Ao Hardmusica foi difícil conseguir declarações claras de Rui Reininho sobre “A Voz de Portugal”, as galas em directo e os concorrentes, mas, ainda assim, conseguimos saber que apesar de achar que os candidatos estão “a subir”, as galas “estão a tornar-se cada vez mais tristes”, pelas saídas dos concorrentes.


Disse também estar contente com a sua equipa - “têm feito um esforço fantástico” - e que dela fazem parte“músicos que sabem tocar e cantar”.


Quanto à prestação dos próprios mentores, há um destaque que é impossível não ser feito: nas galas que existiram até à data, os Anjos foram os únicos a fazer apreciações técnicas das actuações (seja de elementos da sua equipa ou não), não se restringindo a monossílabos como “maravilhoso”, “fantástico” ou à típica expressão “estiveste bem”. 

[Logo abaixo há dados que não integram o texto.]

/-- **The `T1` functional is covariant under a unitary rotation of the one-particle basis**:
`T1(UγU†, (U⊗U)Γ(U⊗U)†) = (U⊗U⊗U) T1(γ, Γ) (U⊗U⊗U)†` (`U U† = 1`). -/
theorem t1Map_conj_unitary {U : Matrix ι ι ℂ} (hU : U * Uᴴ = 1) (γ : Matrix ι ι ℂ)
    (Γ : Matrix (ι × ι) (ι × ι) ℂ) :
    t1Map (U * γ * Uᴴ) (U ⊗ₖ U * Γ * (U ⊗ₖ U)ᴴ) =
      U ⊗ₖ (U ⊗ₖ U) * t1Map γ Γ * (U ⊗ₖ (U ⊗ₖ U))ᴴ := by
  obtain ⟨h12, h23, h13, hc, hc2⟩ := kronecker₃_perm_invariant U
  obtain ⟨b12, b23, b13, bc, bc2⟩ := (slotPerm_bijective (ι := ι))
  have hid : ∀ a b : ι × ι × ι, (U ⊗ₖ (U ⊗ₖ U)) (id a) (id b) = (U ⊗ₖ (U ⊗ₖ U)) a b := fun _ _ => rfl
  have bid : Function.Bijective (id : ι × ι × ι → ι × ι × ι) := Function.bijective_id
  -- the three base matrices transform covariantly
  have hB1 : U ⊗ₖ (U ⊗ₖ U) * (1 : Matrix ι ι ℂ) ⊗ₖ Γ * (U ⊗ₖ (U ⊗ₖ U))ᴴ =
      (1 : Matrix ι ι ℂ) ⊗ₖ (U ⊗ₖ U * Γ * (U ⊗ₖ U)ᴴ) := by
    rw [conjTranspose_kronecker, ← mul_kronecker_mul, ← mul_kronecker_mul, Matrix.mul_one, hU]
  have hB2 : U ⊗ₖ (U ⊗ₖ U) * (1 : Matrix ι ι ℂ) ⊗ₖ ((1 : Matrix ι ι ℂ) ⊗ₖ γ) * (U ⊗ₖ (U ⊗ₖ U))ᴴ =
      (1 : Matrix ι ι ℂ) ⊗ₖ ((1 : Matrix ι ι ℂ) ⊗ₖ (U * γ * Uᴴ)) := by
    rw [conjTranspose_kronecker, conjTranspose_kronecker, ← mul_kronecker_mul, ← mul_kronecker_mul,
      ← mul_kronecker_mul, ← mul_kronecker_mul, Matrix.mul_one, hU]
  have hB3 : U ⊗ₖ (U ⊗ₖ U) * (1 : Matrix ι ι ℂ) ⊗ₖ ((1 : Matrix ι ι ℂ) ⊗ₖ (1 : Matrix ι ι ℂ)) *
      (U ⊗ₖ (U ⊗ₖ U))ᴴ = (1 : Matrix ι ι ℂ) ⊗ₖ ((1 : Matrix ι ι ℂ) ⊗ₖ (1 : Matrix ι ι ℂ)) := by
    rw [conjTranspose_kronecker, conjTranspose_kronecker, ← mul_kronecker_mul, ← mul_kronecker_mul,
      ← mul_kronecker_mul, ← mul_kronecker_mul, Matrix.mul_one, hU]
  rw [t1Map_eq_kronecker, t1Map_eq_kronecker]
  simp only [Matrix.mul_sub, Matrix.mul_add, Matrix.sub_mul, Matrix.add_mul]
  simp only [conj_submatrix_of_invariant _ b12 bid h12 hid, conj_submatrix_of_invariant _ bc2 bid hc2 hid,
    conj_submatrix_of_invariant _ bid b12 hid h12, conj_submatrix_of_invariant _ b12 b12 h12 h12,
    conj_submatrix_of_invariant _ bc2 b12 hc2 h12, conj_submatrix_of_invariant _ bid bc2 hid hc2,
    conj_submatrix_of_invariant _ b12 bc2 h12 hc2, conj_submatrix_of_invariant _ bc2 bc2 hc2 hc2,
    conj_submatrix_of_invariant _ b23 bid h23 hid, conj_submatrix_of_invariant _ bid b23 hid h23,
    conj_submatrix_of_invariant _ b23 b23 h23 h23, conj_submatrix_of_invariant _ bc bid hc hid,
    conj_submatrix_of_invariant _ b12 b23 h12 h23, conj_submatrix_of_invariant _ bc b23 hc h23,
    conj_submatrix_of_invariant _ b13 bid h13 hid, conj_submatrix_of_invariant _ bc2 b23 hc2 h23,
    conj_submatrix_of_invariant _ b13 b23 h13 h23, conj_submatrix_of_invariant _ bid bc hid hc,
    conj_submatrix_of_invariant _ b23 bc h23 hc, conj_submatrix_of_invariant _ b12 bc h12 hc,
    conj_submatrix_of_invariant _ bc bc hc hc, conj_submatrix_of_invariant _ bc2 bc hc2 hc,
    conj_submatrix_of_invariant _ b13 bc h13 hc, hB1, hB2, hB3]

/-! ## §3 The `T2` functional and the `T2′` block matrix -/

omit [Fintype ι] in
/-- **Structural form of the `T2` functional** (Nakata et al. 2008 §II.A, 7 printed terms): the
`δ_kn Γ` term is `Γ ⊗ 1` re-associated, the four mixed terms are slot-swaps of `1 ⊗ S(Γ)` with the
reshuffle `S(Γ)_{(jk),(mn)} = Γ^{nj}_{km}`, the two `γ` terms are `1 ⊗ 1 ⊗ γᵀ` and its slot swap. -/
theorem t2Map_eq_kronecker (γ : Matrix ι ι ℂ) (Γ : Matrix (ι × ι) (ι × ι) ℂ) :
    t2Map γ Γ =
      (Γ ⊗ₖ (1 : Matrix ι ι ℂ)).submatrix (fun t : ι × ι × ι => ((t.1, t.2.1), t.2.2))
          (fun t : ι × ι × ι => ((t.1, t.2.1), t.2.2))
      - (1 : Matrix ι ι ℂ) ⊗ₖ (Matrix.of fun p q : ι × ι => Γ (q.2, p.1) (p.2, q.1))
      + ((1 : Matrix ι ι ℂ) ⊗ₖ (Matrix.of fun p q : ι × ι => Γ (q.2, p.1) (p.2, q.1))).submatrix
          (fun t : ι × ι × ι => (t.2.1, t.1, t.2.2)) id
      + ((1 : Matrix ι ι ℂ) ⊗ₖ (Matrix.of fun p q : ι × ι => Γ (q.2, p.1) (p.2, q.1))).submatrix
          id (fun t : ι × ι × ι => (t.2.1, t.1, t.2.2))
      - ((1 : Matrix ι ι ℂ) ⊗ₖ (Matrix.of fun p q : ι × ι => Γ (q.2, p.1) (p.2, q.1))).submatrix
          (fun t : ι × ι × ι => (t.2.1, t.1, t.2.2)) (fun t : ι × ι × ι => (t.2.1, t.1, t.2.2))
      + (1 : Matrix ι ι ℂ) ⊗ₖ ((1 : Matrix ι ι ℂ) ⊗ₖ γᵀ)
      - ((1 : Matrix ι ι ℂ) ⊗ₖ ((1 : Matrix ι ι ℂ) ⊗ₖ γᵀ)).submatrix
          (fun t : ι × ι × ι => (t.2.1, t.1, t.2.2)) id := by
  ext ⟨i, j, k⟩ ⟨l, m, n⟩
  simp only [t2Map_apply, Matrix.sub_apply, Matrix.add_apply, submatrix_apply, id, kroneckerMap_apply,
    one_apply_symm, Matrix.of_apply, transpose_apply, @eq_comm _ n k]
  ring

omit [LinearOrder ι] in
/-- **The `T2` reshuffle is covariant**: `S((U⊗U)Γ(U⊗U)†) = (U⊗Ū) S(Γ) (U⊗Ū)†` (index re-pairing,
no unitarity). -/
theorem reshuffle₂_conj (U : Matrix ι ι ℂ) (Γ : Matrix (ι × ι) (ι × ι) ℂ) :
    (Matrix.of fun p q : ι × ι => (U ⊗ₖ U * Γ * (U ⊗ₖ U)ᴴ) (q.2, p.1) (p.2, q.1)) =
      U ⊗ₖ U.map star * (Matrix.of fun p q : ι × ι => Γ (q.2, p.1) (p.2, q.1)) *
        (U ⊗ₖ U.map star)ᴴ := by
  ext ⟨j, k⟩ ⟨m, n⟩
  rw [Matrix.of_apply, mul_mul_apply, mul_mul_apply, ← Fintype.sum_prod_type', ← Fintype.sum_prod_type']
  refine Fintype.sum_equiv ⟨fun z => ((z.1.2, z.2.1), (z.2.2, z.1.1)),
    fun z => ((z.2.2, z.1.1), (z.1.2, z.2.1)), fun _ => rfl, fun _ => rfl⟩ _ _ fun z => ?_
  simp only [Equiv.coe_fn_mk, Matrix.of_apply, conjTranspose_apply, kroneckerMap_apply, map_apply,
    star_mul', star_star]
  ring

/-- **The `T2` functional is covariant under a unitary rotation of the one-particle basis**:
`T2(UγU†, (U⊗U)Γ(U⊗U)†) = (U⊗U⊗Ū) T2(γ, Γ) (U⊗U⊗Ū)†` — two particle slots and one hole slot
(`U U† = 1`). -/
theorem t2Map_conj_unitary {U : Matrix ι ι ℂ} (hU : U * Uᴴ = 1) (γ : Matrix ι ι ℂ)
    (Γ : Matrix (ι × ι) (ι × ι) ℂ) :
    t2Map (U * γ * Uᴴ) (U ⊗ₖ U * Γ * (U ⊗ₖ U)ᴴ) =
      U ⊗ₖ (U ⊗ₖ U.map star) * t2Map γ Γ * (U ⊗ₖ (U ⊗ₖ U.map star))ᴴ := by
  obtain ⟨b12, -, -, -, -⟩ := (slotPerm_bijective (ι := ι))
  have hV : U.map star * (U.map star)ᴴ = 1 := map_star_mul_conjTranspose_of_unitary hU
  have h12 : ∀ a b : ι × ι × ι, (U ⊗ₖ (U ⊗ₖ U.map star)) (a.2.1, a.1, a.2.2) (b.2.1, b.1, b.2.2) =
      (U ⊗ₖ (U ⊗ₖ U.map star)) a b := by
    rintro ⟨a₁, a₂, a₃⟩ ⟨b₁, b₂, b₃⟩
    simp only [kroneckerMap_apply]
    ring
  have hid : ∀ a b : ι × ι × ι, (U ⊗ₖ (U ⊗ₖ U.map star)) (id a) (id b) =
      (U ⊗ₖ (U ⊗ₖ U.map star)) a b := fun _ _ => rfl
  have bid : Function.Bijective (id : ι × ι × ι → ι × ι × ι) := Function.bijective_id
  have hassoc : ∀ a b : ι × ι × ι, (U ⊗ₖ (U ⊗ₖ U.map star)) a b =
      ((U ⊗ₖ U) ⊗ₖ U.map star) ((a.1, a.2.1), a.2.2) ((b.1, b.2.1), b.2.2) := by
    rintro ⟨a₁, a₂, a₃⟩ ⟨b₁, b₂, b₃⟩
    simp only [kroneckerMap_apply]
    ring
  have bassoc : Function.Bijective (fun t : ι × ι × ι => ((t.1, t.2.1), t.2.2)) :=
    Function.bijective_iff_has_inverse.mpr ⟨fun p => (p.1.1, p.1.2, p.2), fun _ => rfl, fun _ => rfl⟩
  have hB1 : (U ⊗ₖ U) ⊗ₖ U.map star * Γ ⊗ₖ (1 : Matrix ι ι ℂ) * ((U ⊗ₖ U) ⊗ₖ U.map star)ᴴ =
      (U ⊗ₖ U * Γ * (U ⊗ₖ U)ᴴ) ⊗ₖ (1 : Matrix ι ι ℂ) := by
    rw [conjTranspose_kronecker ((U ⊗ₖ U)) (U.map star), ← mul_kronecker_mul, ← mul_kronecker_mul,
      Matrix.mul_one, hV]
  have hB2 : U ⊗ₖ (U ⊗ₖ U.map star) *
        (1 : Matrix ι ι ℂ) ⊗ₖ (Matrix.of fun p q : ι × ι => Γ (q.2, p.1) (p.2, q.1)) *
        (U ⊗ₖ (U ⊗ₖ U.map star))ᴴ =
      (1 : Matrix ι ι ℂ) ⊗ₖ
        (Matrix.of fun p q : ι × ι => (U ⊗ₖ U * Γ * (U ⊗ₖ U)ᴴ) (q.2, p.1) (p.2, q.1)) := by
    rw [conjTranspose_kronecker U (U ⊗ₖ U.map star), ← mul_kronecker_mul, ← mul_kronecker_mul,
      Matrix.mul_one, hU, reshuffle₂_conj]
  have hB3 : U ⊗ₖ (U ⊗ₖ U.map star) * (1 : Matrix ι ι ℂ) ⊗ₖ ((1 : Matrix ι ι ℂ) ⊗ₖ γᵀ) *
        (U ⊗ₖ (U ⊗ₖ U.map star))ᴴ =
      (1 : Matrix ι ι ℂ) ⊗ₖ ((1 : Matrix ι ι ℂ) ⊗ₖ (U * γ * Uᴴ)ᵀ) := by
    rw [conjTranspose_kronecker U (U ⊗ₖ U.map star), conjTranspose_kronecker U (U.map star),
      ← mul_kronecker_mul, ← mul_kronecker_mul, ← mul_kronecker_mul, ← mul_kronecker_mul,
      Matrix.mul_one, hU, transpose_conj]
  rw [t2Map_eq_kronecker, t2Map_eq_kronecker]
  simp only [Matrix.mul_sub, Matrix.mul_add, Matrix.sub_mul, Matrix.add_mul]
  simp only [conj_submatrix_of_eq _ bassoc hassoc, conj_submatrix_of_invariant _ b12 bid h12 hid,
    conj_submatrix_of_invariant _ bid b12 hid h12, conj_submatrix_of_invariant _ b12 b12 h12 h12,
    hB1, hB2, hB3]

omit [LinearOrder ι] in
/-- The upper-right block of `T2′`, `X_{(ijk), l} = Γ^{ij}_{lk}`, is covariant:
`X' = (U⊗U⊗Ū) X U†`. -/
theorem t2PrimeBlock₁₂_conj (U : Matrix ι ι ℂ) (Γ : Matrix (ι × ι) (ι × ι) ℂ) :
    (Matrix.of fun (I : ι × ι × ι) (l : ι) => (U ⊗ₖ U * Γ * (U ⊗ₖ U)ᴴ) (I.1, I.2.1) (l, I.2.2)) =
      U ⊗ₖ (U ⊗ₖ U.map star) * (Matrix.of fun (I : ι × ι × ι) (l : ι) => Γ (I.1, I.2.1) (l, I.2.2)) *
        Uᴴ := by
  ext ⟨i, j, k⟩ l
  rw [Matrix.of_apply, mul_mul_apply, mul_mul_apply', ← Fintype.sum_prod_type',
    ← Fintype.sum_prod_type']
  refine Fintype.sum_equiv ⟨fun z => (z.1.1, (z.2.1, z.2.2, z.1.2)),
    fun z => ((z.1, z.2.2.2), (z.2.1, z.2.2.1)), fun _ => rfl, fun _ => rfl⟩ _ _ fun z => ?_
  simp only [Equiv.coe_fn_mk, Matrix.of_apply, conjTranspose_apply, kroneckerMap_apply, map_apply,
    star_mul']
  ring

omit [LinearOrder ι] in
/-- The lower-left block of `T2′`, `Y_{l, (ijk)} = Γ^{lk}_{ij}`, is covariant: `Y' = U Y (U⊗U⊗Ū)†`. -/
theorem t2PrimeBlock₂₁_conj (U : Matrix ι ι ℂ) (Γ : Matrix (ι × ι) (ι × ι) ℂ) :
    (Matrix.of fun (l : ι) (I : ι × ι × ι) => (U ⊗ₖ U * Γ * (U ⊗ₖ U)ᴴ) (l, I.2.2) (I.1, I.2.1)) =
      U * (Matrix.of fun (l : ι) (I : ι × ι × ι) => Γ (l, I.2.2) (I.1, I.2.1)) *
        (U ⊗ₖ (U ⊗ₖ U.map star))ᴴ := by
  ext l ⟨i, j, k⟩
  rw [Matrix.of_apply, mul_mul_apply, mul_mul_apply', ← Fintype.sum_prod_type',
    ← Fintype.sum_prod_type']
  refine Fintype.sum_equiv ⟨fun z => ((z.1.1, z.1.2, z.2.2), z.2.1),
    fun z => ((z.1.1, z.1.2.1), (z.2, z.1.2.2)), fun _ => rfl, fun _ => rfl⟩ _ _ fun z => ?_
  simp only [Equiv.coe_fn_mk, Matrix.of_apply, conjTranspose_apply, kroneckerMap_apply, map_apply,
    star_mul', star_star]
  ring

/-- **The `T2′` block matrix is covariant under a unitary rotation of the one-particle basis**:
`T2′(UγU†, (U⊗U)Γ(U⊗U)†) = D T2′(γ, Γ) D†` with the block-diagonal `D = (U⊗U⊗Ū) ⊕ U`
(Nakata et al. 2008 §II.B; `U U† = 1`). -/
theorem t2PrimeMap_conj_unitary {U : Matrix ι ι ℂ} (hU : U * Uᴴ = 1) (γ : Matrix ι ι ℂ)
    (Γ : Matrix (ι × ι) (ι × ι) ℂ) :
    t2PrimeMap (U * γ * Uᴴ) (U ⊗ₖ U * Γ * (U ⊗ₖ U)ᴴ) =
      Matrix.fromBlocks (U ⊗ₖ (U ⊗ₖ U.map star)) 0 0 U * t2PrimeMap γ Γ *
        (Matrix.fromBlocks (U ⊗ₖ (U ⊗ₖ U.map star)) 0 0 U)ᴴ := by
  rw [t2PrimeMap, t2PrimeMap, fromBlocks_conjTranspose, fromBlocks_multiply, fromBlocks_multiply]
  simp only [Matrix.zero_mul, Matrix.mul_zero, add_zero, zero_add, conjTranspose_zero]
  rw [t2Map_conj_unitary hU, t2PrimeBlock₁₂_conj, t2PrimeBlock₂₁_conj]

/-! ## §4 Invariance of the `PQGT1T2′`-feasible set -/

/-- **The `PQGT1T2′`-feasible set (`N`-electron form) is invariant under unitary rotations of the
one-particle basis**: the DQG part by `isDQGFeasible_conj_unitary`, the `T1` cone by the
`U⊗U⊗U`-congruence, the `T2′` cone by the `(U⊗U⊗Ū) ⊕ U`-congruence. -/
theorem isDQGT1T2PrimeFeasible_conj_unitary {U : Matrix ι ι ℂ} (hU : U * Uᴴ = 1) {N : ℕ}
    {γ : Matrix ι ι ℂ} {Γ : Matrix (ι × ι) (ι × ι) ℂ} (h : IsDQGT1T2PrimeFeasible N γ Γ) :
    IsDQGT1T2PrimeFeasible N (U * γ * Uᴴ) (U ⊗ₖ U * Γ * (U ⊗ₖ U)ᴴ) where
  toIsDQGFeasible := isDQGFeasible_conj_unitary hU h.toIsDQGFeasible
  t1_psd := by
    rw [t1Map_conj_unitary hU]
    exact h.t1_psd.mul_mul_conjTranspose_same _
  t2Prime_psd := by
    rw [t2PrimeMap_conj_unitary hU]
    exact h.t2Prime_psd.mul_mul_conjTranspose_same _

end ThreeIndex

end Summit.Ventures.CertifiedQuantumChemistry

end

“É esse o nosso trabalho”, disseram. Os irmãos Rosado afirmaram que “faz todo o sentido” fazerem comentários técnicos e que o facto de serem os únicos a fazê-lo “demonstra que os mentores são todos diferentes, desde o irreverente Reininho ao Paulo Gonzo com uma postura mais contida, que começou com uma imagem mais dura, mas que tem optado por uma abordagem mais suave.”


Para os Anjos, “nesta fase do programa todos eles são muito bons” e, por isso, são da opinião de que é necessário estar o mais atento possível aos detalhes. Até porque o verbalizar, actuação após actuação, os aspectos que tornaram uma melhor ou pior, justifica, pelo menos em parte, perante o público, a decisão dos mentores quanto ao salvamento de um membro da sua equipa. “O programa é, nesta fase, feito por pequenos pormenores e é preciso expô-los”, defenderam.

 

Algo a que o público em casa não assistiu foi que, instantes antes da escolha do membro a salvar por parte dos Anjos, Piet-Hien Bakker, o produtor do programa, dirigiu-se até aos irmãos Rosado para uma breve troca de palavras. Quase de seguida, a dupla anunciou que salvaria Carla Ribeiro.

 

Ficámos a saber que todos os mentores têm acesso constante aos resultados momentâneos das votações por telefone e, ao Hardmusica, os Anjos assumiram: “entre outras coisas, essa é uma informação que o Piet-Hien nos dá”. Mas disseram também que esse momento não teve qualquer influência na sua decisão.

 

Confessaram que estavam indecisos entre dois candidatos, Ricardo Oliveira e Carla, mas apesar de considerarem o Ricardo “fabuloso”, foi a prestação de Carla que, para eles, foi a surpresa: “A Carla marcou pela diferença e o facto de a termos salvo foi um prémio que lhe quisemos dar”, explicaram.

 

Os irmãos Rosado sublinharam que “há uma série de factores que pesa na decisão e uma mera indicação que a produção dá numa determinada altura da votação ajuda, mas apenas quando temos grandes cantores que actuam mal” e acrescentaram que “as votações valem o que valem apenas em dada altura e depois podem não significar nada em termos de resultado final”.

O Hardmusica tentou conversar com Piet-Hien sobre esta questão, mas ao jornal foi dito, por parte da assessoria de imprensa da RTP, que tal não seria possível.

 

Para a próxima semana, haverá mais mais música, mais dança, mais espectáculo e, esperemos, felizes surpresas.